» EXERCISE INSTRUCTIONS: Quote the entries below from the line with "haveI := holderTriple_six_six_three" through the line with "refine ENNReal.rpow_lt_top_of_nonneg (by", both ends included, and only those lines.

» Stored items:
Segment Open

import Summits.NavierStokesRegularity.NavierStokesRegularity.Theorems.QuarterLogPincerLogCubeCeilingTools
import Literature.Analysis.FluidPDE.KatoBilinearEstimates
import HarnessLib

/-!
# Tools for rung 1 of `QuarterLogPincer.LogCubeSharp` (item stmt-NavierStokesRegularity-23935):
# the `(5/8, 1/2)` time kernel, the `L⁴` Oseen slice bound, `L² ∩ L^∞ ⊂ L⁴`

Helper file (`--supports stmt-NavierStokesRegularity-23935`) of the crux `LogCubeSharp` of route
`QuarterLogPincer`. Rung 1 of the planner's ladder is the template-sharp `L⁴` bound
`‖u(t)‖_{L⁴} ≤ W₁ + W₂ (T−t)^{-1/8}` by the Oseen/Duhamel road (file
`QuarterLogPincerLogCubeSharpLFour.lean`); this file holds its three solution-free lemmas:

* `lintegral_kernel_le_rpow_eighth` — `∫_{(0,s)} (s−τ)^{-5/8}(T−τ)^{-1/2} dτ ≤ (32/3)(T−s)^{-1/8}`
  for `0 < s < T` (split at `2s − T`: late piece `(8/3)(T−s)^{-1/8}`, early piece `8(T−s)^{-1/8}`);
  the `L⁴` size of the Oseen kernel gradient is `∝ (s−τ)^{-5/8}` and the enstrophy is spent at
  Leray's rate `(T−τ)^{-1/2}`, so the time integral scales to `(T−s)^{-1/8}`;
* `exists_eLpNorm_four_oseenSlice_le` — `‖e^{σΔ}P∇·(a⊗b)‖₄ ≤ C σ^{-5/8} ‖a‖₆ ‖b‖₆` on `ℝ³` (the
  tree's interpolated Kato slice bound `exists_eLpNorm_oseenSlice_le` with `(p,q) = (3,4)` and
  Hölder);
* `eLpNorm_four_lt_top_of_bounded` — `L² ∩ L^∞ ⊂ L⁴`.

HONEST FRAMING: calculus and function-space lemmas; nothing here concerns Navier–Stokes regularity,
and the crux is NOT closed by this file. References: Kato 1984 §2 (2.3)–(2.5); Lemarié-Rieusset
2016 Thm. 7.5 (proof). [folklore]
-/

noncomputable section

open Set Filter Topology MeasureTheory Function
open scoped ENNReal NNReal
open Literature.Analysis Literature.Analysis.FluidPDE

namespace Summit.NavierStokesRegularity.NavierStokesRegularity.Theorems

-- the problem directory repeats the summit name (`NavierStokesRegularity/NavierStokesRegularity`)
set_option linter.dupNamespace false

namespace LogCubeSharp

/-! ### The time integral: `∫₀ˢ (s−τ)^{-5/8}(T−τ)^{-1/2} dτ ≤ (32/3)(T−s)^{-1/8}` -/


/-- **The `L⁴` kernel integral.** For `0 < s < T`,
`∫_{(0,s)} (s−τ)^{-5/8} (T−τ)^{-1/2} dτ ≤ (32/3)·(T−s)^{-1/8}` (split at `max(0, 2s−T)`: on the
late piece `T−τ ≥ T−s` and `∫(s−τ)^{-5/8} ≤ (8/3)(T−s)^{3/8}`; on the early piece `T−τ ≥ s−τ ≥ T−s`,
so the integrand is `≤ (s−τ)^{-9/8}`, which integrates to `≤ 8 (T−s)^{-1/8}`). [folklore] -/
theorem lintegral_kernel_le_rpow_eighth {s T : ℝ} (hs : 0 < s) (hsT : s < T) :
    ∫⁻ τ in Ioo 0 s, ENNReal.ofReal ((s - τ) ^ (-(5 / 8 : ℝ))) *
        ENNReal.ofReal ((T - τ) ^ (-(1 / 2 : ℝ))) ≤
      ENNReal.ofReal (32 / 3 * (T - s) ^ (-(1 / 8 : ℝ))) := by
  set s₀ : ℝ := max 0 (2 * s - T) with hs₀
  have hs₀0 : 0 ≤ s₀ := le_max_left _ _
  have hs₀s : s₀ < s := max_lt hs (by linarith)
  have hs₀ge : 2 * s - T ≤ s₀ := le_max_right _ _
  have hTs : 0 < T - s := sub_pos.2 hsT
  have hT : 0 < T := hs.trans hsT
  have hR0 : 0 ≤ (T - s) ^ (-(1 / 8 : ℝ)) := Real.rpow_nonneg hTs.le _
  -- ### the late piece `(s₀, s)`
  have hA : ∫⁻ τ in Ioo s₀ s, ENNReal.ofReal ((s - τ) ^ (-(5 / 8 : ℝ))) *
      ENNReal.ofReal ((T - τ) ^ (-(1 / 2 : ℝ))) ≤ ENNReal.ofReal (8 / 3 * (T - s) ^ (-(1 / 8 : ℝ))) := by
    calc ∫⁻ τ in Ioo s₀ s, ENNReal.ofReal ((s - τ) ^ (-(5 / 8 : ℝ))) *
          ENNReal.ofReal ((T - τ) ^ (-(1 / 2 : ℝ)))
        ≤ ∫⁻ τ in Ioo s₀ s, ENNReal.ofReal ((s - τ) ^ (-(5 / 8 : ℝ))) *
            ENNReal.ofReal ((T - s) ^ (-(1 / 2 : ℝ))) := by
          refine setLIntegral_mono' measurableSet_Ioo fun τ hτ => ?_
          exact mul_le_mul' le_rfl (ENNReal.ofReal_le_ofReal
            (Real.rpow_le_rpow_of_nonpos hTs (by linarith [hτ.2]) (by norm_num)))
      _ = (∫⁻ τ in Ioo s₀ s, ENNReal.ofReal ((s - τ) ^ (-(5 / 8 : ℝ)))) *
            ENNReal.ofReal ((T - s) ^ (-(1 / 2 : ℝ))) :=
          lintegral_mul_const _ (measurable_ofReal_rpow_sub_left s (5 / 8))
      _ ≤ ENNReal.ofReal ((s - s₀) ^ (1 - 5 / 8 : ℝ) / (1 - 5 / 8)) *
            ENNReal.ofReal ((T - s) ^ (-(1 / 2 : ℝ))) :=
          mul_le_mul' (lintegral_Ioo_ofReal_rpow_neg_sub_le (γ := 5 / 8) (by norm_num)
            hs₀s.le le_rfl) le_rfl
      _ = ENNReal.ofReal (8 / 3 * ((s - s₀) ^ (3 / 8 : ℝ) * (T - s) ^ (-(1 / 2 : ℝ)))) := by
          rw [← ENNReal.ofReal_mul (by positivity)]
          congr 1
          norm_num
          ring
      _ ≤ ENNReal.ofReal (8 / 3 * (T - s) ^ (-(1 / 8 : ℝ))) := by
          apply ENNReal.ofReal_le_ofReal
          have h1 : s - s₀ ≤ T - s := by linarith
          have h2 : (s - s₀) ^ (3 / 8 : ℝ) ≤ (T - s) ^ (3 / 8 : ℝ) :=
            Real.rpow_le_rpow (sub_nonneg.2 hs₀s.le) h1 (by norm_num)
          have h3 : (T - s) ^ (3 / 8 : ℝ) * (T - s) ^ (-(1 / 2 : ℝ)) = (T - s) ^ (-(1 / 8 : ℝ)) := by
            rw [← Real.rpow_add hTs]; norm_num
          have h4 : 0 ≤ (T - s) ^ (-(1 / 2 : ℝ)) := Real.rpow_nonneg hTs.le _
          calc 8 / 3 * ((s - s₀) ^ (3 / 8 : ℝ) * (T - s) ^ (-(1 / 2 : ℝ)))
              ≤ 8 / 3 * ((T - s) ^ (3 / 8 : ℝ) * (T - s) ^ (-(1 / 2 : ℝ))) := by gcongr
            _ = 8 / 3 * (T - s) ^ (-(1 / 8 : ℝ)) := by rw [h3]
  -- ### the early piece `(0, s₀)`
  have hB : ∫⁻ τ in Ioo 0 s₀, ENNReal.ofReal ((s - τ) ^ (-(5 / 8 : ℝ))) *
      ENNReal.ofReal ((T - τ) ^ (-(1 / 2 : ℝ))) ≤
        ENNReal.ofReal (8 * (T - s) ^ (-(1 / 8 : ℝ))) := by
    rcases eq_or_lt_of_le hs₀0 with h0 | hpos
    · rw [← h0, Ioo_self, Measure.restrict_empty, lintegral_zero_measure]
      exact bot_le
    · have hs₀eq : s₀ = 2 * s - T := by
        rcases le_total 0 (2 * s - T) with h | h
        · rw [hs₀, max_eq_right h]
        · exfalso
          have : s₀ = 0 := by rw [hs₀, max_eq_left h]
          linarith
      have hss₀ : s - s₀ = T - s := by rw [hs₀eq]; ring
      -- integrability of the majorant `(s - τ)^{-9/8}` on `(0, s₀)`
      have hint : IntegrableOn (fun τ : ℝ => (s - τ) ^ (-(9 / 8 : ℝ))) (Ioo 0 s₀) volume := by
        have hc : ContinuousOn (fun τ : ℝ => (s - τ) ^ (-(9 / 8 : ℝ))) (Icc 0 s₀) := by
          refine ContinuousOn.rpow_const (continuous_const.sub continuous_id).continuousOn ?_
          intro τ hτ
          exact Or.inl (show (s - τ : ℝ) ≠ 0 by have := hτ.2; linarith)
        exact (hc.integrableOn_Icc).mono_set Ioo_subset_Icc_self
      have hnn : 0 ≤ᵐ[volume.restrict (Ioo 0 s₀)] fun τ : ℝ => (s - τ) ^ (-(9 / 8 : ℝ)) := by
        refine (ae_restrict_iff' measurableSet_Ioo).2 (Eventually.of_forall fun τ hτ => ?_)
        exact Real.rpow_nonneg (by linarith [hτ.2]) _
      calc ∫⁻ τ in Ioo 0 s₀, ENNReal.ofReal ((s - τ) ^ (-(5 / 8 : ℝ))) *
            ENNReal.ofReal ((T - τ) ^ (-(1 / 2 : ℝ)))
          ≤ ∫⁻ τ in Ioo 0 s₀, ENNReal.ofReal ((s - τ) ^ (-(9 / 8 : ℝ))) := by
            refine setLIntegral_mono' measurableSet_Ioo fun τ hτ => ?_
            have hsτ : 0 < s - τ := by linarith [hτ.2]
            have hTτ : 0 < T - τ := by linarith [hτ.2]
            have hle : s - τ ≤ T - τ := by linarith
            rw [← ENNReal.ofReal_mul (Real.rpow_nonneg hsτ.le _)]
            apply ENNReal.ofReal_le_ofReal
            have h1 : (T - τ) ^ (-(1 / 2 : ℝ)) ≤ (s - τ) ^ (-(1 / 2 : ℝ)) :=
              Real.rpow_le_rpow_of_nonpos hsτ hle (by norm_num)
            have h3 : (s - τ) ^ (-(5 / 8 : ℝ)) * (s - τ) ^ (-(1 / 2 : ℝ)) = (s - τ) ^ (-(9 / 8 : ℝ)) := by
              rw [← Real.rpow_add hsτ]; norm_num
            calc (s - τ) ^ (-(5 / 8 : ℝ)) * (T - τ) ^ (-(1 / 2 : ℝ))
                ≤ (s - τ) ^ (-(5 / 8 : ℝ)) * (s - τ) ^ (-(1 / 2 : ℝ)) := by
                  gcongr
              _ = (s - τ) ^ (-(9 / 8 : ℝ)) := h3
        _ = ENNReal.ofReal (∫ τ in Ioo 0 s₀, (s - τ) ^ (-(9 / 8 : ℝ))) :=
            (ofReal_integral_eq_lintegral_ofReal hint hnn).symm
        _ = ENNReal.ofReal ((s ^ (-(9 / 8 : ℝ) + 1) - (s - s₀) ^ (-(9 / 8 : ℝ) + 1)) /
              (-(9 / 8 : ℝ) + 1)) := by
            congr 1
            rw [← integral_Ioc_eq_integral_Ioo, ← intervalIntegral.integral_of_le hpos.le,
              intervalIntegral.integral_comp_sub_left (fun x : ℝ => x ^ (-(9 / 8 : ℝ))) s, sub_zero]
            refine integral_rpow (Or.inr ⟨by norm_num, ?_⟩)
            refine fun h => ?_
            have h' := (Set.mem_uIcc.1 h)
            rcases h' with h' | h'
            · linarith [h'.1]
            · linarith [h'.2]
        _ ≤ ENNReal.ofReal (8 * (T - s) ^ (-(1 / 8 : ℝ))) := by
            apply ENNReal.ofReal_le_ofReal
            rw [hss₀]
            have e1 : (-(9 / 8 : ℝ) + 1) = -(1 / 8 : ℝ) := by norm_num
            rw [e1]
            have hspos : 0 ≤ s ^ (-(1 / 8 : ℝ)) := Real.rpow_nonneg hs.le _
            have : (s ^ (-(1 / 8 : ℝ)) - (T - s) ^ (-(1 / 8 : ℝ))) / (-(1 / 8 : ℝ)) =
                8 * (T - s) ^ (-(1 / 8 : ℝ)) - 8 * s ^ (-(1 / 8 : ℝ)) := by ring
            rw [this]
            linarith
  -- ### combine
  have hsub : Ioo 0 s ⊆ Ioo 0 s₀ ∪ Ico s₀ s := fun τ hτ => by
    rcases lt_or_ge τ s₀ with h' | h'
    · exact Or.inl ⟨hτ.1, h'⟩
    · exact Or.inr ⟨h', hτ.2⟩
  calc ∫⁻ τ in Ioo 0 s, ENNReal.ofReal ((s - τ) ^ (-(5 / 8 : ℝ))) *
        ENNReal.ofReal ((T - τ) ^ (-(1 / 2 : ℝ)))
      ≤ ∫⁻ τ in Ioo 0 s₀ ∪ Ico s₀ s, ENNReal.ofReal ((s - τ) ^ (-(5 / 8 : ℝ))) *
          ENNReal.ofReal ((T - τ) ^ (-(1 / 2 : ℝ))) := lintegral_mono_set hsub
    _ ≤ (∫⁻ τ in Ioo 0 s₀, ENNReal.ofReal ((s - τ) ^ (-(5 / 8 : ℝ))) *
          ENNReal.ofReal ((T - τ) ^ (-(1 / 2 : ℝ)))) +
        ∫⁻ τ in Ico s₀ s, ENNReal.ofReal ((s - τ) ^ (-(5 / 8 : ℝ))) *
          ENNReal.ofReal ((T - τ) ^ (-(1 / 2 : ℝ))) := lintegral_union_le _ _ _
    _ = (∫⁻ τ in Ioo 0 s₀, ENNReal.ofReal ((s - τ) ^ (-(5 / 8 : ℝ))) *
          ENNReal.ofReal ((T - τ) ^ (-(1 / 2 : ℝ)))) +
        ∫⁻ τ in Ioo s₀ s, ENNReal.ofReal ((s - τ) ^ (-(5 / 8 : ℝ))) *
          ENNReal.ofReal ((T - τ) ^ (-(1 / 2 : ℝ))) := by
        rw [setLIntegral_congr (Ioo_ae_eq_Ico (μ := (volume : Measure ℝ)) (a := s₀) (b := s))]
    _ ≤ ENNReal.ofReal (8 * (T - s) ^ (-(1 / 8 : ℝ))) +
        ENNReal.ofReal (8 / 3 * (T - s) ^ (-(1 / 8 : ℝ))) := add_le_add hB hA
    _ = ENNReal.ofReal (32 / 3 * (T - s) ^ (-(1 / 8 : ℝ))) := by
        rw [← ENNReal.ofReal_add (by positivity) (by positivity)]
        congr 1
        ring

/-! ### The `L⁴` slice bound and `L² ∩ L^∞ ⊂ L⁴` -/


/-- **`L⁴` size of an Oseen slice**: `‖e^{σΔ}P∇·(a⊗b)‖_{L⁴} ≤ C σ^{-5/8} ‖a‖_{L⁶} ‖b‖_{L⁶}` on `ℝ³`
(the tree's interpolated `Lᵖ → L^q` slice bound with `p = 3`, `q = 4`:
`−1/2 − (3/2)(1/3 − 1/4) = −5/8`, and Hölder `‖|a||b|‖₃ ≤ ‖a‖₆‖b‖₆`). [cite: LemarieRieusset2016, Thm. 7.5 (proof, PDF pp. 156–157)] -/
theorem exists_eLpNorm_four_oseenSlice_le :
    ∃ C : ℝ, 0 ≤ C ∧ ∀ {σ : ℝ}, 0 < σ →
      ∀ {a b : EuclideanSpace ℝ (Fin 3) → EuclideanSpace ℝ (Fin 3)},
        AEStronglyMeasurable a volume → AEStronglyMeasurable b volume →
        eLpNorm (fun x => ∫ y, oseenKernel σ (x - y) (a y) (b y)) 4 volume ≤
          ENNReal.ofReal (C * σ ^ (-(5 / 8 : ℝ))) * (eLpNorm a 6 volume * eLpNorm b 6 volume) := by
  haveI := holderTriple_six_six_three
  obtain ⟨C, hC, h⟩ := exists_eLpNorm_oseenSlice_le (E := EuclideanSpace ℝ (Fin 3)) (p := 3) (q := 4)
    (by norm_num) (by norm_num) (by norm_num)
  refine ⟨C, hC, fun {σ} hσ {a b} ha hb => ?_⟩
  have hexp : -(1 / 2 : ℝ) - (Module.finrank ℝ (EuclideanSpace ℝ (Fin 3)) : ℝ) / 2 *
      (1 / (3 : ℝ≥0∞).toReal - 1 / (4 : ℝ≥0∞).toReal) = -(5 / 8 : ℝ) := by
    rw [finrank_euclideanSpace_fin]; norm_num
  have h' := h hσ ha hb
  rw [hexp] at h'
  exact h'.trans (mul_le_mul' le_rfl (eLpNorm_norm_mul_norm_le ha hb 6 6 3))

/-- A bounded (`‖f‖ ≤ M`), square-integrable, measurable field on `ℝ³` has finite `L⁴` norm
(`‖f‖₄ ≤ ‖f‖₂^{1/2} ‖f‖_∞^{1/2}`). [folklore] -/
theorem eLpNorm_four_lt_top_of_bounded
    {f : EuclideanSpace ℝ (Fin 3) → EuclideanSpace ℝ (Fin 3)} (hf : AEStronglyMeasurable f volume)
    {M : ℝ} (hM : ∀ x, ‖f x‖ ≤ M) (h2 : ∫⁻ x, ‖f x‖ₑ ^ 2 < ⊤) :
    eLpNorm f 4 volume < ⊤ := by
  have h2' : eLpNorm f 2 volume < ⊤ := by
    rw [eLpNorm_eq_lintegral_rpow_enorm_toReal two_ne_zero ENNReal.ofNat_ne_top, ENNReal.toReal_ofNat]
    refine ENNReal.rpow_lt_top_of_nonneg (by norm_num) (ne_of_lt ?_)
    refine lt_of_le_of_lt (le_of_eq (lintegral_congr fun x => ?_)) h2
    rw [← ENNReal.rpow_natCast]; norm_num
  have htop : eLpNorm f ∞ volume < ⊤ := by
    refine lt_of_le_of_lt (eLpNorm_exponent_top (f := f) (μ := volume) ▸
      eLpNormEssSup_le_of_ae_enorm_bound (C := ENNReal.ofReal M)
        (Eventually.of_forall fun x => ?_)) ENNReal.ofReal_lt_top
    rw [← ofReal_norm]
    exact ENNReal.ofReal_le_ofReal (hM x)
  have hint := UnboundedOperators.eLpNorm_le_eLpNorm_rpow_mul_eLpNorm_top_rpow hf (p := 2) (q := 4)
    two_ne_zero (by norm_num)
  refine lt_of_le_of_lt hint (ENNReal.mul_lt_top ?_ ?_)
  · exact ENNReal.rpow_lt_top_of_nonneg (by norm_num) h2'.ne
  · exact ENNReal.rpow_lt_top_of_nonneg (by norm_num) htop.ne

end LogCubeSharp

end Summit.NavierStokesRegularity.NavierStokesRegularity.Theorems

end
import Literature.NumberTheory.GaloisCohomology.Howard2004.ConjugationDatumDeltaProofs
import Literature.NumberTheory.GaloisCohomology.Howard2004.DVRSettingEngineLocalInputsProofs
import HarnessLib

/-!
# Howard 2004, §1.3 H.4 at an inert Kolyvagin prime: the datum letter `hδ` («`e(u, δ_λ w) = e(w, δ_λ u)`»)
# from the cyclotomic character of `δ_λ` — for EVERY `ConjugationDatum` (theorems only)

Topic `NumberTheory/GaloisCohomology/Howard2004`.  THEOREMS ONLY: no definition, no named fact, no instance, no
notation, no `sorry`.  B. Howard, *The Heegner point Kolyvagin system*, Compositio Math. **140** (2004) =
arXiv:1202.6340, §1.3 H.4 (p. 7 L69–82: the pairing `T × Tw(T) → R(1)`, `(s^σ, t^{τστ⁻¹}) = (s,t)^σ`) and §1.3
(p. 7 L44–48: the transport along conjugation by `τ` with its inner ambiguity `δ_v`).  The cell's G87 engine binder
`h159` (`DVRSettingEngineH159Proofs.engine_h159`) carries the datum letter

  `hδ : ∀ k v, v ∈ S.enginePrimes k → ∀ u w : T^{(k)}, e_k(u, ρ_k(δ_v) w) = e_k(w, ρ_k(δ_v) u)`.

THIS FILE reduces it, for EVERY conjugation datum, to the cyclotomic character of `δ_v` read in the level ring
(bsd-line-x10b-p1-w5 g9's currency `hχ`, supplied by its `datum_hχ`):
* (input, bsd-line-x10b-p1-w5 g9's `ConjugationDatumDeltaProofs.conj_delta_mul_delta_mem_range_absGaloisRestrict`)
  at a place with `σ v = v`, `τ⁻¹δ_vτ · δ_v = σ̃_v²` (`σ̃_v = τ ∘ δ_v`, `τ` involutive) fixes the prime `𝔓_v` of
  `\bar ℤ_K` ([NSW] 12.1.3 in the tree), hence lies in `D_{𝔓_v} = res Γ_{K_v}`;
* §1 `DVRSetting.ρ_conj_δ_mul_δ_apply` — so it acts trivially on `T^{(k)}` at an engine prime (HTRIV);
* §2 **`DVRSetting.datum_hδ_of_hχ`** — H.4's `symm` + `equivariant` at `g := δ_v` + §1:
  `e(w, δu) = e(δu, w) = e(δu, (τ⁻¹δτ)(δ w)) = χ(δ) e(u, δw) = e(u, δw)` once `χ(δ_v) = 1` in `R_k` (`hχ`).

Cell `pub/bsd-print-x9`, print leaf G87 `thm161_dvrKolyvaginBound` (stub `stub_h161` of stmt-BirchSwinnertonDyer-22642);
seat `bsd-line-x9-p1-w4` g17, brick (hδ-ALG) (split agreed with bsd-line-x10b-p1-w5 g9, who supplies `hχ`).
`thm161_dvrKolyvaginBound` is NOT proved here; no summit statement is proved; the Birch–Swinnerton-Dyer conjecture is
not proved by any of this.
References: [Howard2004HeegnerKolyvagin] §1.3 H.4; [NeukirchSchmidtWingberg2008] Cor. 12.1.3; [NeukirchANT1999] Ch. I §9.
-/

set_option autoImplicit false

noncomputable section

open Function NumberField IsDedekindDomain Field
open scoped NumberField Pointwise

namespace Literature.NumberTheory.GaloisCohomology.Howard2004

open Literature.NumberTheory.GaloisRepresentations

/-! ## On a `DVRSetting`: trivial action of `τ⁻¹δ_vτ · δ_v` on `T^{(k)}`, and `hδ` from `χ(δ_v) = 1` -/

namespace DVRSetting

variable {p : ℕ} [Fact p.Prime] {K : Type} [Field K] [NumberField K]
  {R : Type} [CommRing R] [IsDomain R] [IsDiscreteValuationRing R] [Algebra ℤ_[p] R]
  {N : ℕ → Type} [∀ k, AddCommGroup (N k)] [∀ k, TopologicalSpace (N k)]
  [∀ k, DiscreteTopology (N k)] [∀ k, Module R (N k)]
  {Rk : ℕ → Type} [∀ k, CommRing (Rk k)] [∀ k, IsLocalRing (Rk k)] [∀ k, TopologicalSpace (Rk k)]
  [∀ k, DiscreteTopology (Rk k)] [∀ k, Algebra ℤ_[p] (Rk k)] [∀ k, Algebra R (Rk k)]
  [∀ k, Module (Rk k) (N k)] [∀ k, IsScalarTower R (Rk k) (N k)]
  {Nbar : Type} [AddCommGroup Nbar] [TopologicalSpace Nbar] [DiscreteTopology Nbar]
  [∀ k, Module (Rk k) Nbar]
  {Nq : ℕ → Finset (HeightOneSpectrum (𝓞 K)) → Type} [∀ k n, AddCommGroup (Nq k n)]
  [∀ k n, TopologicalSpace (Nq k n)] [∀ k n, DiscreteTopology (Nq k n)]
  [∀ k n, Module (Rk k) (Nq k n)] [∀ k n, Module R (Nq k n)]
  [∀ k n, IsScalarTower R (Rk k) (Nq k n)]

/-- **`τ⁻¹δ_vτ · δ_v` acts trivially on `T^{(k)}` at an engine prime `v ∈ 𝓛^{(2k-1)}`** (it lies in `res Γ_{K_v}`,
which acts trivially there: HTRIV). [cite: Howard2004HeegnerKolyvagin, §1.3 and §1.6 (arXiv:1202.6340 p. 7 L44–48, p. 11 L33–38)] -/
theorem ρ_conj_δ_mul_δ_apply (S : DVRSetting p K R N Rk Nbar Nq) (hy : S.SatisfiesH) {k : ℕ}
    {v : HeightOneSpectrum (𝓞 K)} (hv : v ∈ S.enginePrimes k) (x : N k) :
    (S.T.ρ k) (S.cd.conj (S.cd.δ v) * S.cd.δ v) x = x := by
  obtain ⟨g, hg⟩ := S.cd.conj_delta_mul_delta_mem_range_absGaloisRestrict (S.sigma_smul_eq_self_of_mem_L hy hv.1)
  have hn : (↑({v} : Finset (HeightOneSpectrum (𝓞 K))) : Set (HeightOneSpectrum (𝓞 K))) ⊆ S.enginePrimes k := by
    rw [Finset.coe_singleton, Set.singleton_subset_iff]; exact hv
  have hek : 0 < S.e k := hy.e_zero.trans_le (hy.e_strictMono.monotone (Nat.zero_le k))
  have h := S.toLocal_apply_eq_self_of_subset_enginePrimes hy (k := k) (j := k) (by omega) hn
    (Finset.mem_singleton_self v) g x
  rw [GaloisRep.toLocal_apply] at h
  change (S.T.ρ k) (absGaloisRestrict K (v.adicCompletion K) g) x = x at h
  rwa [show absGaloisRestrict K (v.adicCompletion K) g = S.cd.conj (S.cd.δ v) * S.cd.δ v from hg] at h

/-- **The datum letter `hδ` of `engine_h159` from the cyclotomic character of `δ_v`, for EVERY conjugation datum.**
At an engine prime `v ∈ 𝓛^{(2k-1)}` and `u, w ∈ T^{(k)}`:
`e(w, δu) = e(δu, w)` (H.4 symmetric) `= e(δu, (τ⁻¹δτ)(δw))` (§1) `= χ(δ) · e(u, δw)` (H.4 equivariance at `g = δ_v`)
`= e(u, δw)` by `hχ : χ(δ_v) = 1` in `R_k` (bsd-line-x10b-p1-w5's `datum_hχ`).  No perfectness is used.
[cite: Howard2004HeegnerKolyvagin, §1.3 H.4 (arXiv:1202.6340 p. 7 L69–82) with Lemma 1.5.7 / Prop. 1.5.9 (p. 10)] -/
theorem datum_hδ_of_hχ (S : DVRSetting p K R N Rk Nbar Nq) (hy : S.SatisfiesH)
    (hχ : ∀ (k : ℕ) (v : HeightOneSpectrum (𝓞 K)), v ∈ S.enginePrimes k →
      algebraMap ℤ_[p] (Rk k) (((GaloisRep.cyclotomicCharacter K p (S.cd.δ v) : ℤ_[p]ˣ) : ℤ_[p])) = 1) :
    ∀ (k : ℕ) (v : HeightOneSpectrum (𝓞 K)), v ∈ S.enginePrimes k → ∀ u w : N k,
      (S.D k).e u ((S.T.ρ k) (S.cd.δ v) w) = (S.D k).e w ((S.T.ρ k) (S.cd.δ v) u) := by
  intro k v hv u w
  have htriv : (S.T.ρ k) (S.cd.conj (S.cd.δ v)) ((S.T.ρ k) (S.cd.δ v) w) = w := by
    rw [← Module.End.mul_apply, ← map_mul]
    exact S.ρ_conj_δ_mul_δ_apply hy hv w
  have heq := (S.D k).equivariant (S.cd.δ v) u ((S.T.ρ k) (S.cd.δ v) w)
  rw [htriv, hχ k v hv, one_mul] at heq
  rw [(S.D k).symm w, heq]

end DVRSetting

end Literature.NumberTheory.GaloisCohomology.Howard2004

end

Segment Closed

» RESULT FOR THIS EXERCISE:
  haveI := holderTriple_six_six_three
  obtain ⟨C, hC, h⟩ := exists_eLpNorm_oseenSlice_le (E := EuclideanSpace ℝ (Fin 3)) (p := 3) (q := 4)
    (by norm_num) (by norm_num) (by norm_num)
  refine ⟨C, hC, fun {σ} hσ {a b} ha hb => ?_⟩
  have hexp : -(1 / 2 : ℝ) - (Module.finrank ℝ (EuclideanSpace ℝ (Fin 3)) : ℝ) / 2 *
      (1 / (3 : ℝ≥0∞).toReal - 1 / (4 : ℝ≥0∞).toReal) = -(5 / 8 : ℝ) := by
    rw [finrank_euclideanSpace_fin]; norm_num
  have h' := h hσ ha hb
  rw [hexp] at h'
  exact h'.trans (mul_le_mul' le_rfl (eLpNorm_norm_mul_norm_le ha hb 6 6 3))

/-- A bounded (`‖f‖ ≤ M`), square-integrable, measurable field on `ℝ³` has finite `L⁴` norm
(`‖f‖₄ ≤ ‖f‖₂^{1/2} ‖f‖_∞^{1/2}`). [folklore] -/
theorem eLpNorm_four_lt_top_of_bounded
    {f : EuclideanSpace ℝ (Fin 3) → EuclideanSpace ℝ (Fin 3)} (hf : AEStronglyMeasurable f volume)
    {M : ℝ} (hM : ∀ x, ‖f x‖ ≤ M) (h2 : ∫⁻ x, ‖f x‖ₑ ^ 2 < ⊤) :
    eLpNorm f 4 volume < ⊤ := by
  have h2' : eLpNorm f 2 volume < ⊤ := by
    rw [eLpNorm_eq_lintegral_rpow_enorm_toReal two_ne_zero ENNReal.ofNat_ne_top, ENNReal.toReal_ofNat]
    refine ENNReal.rpow_lt_top_of_nonneg (by norm_num) (ne_of_lt ?_)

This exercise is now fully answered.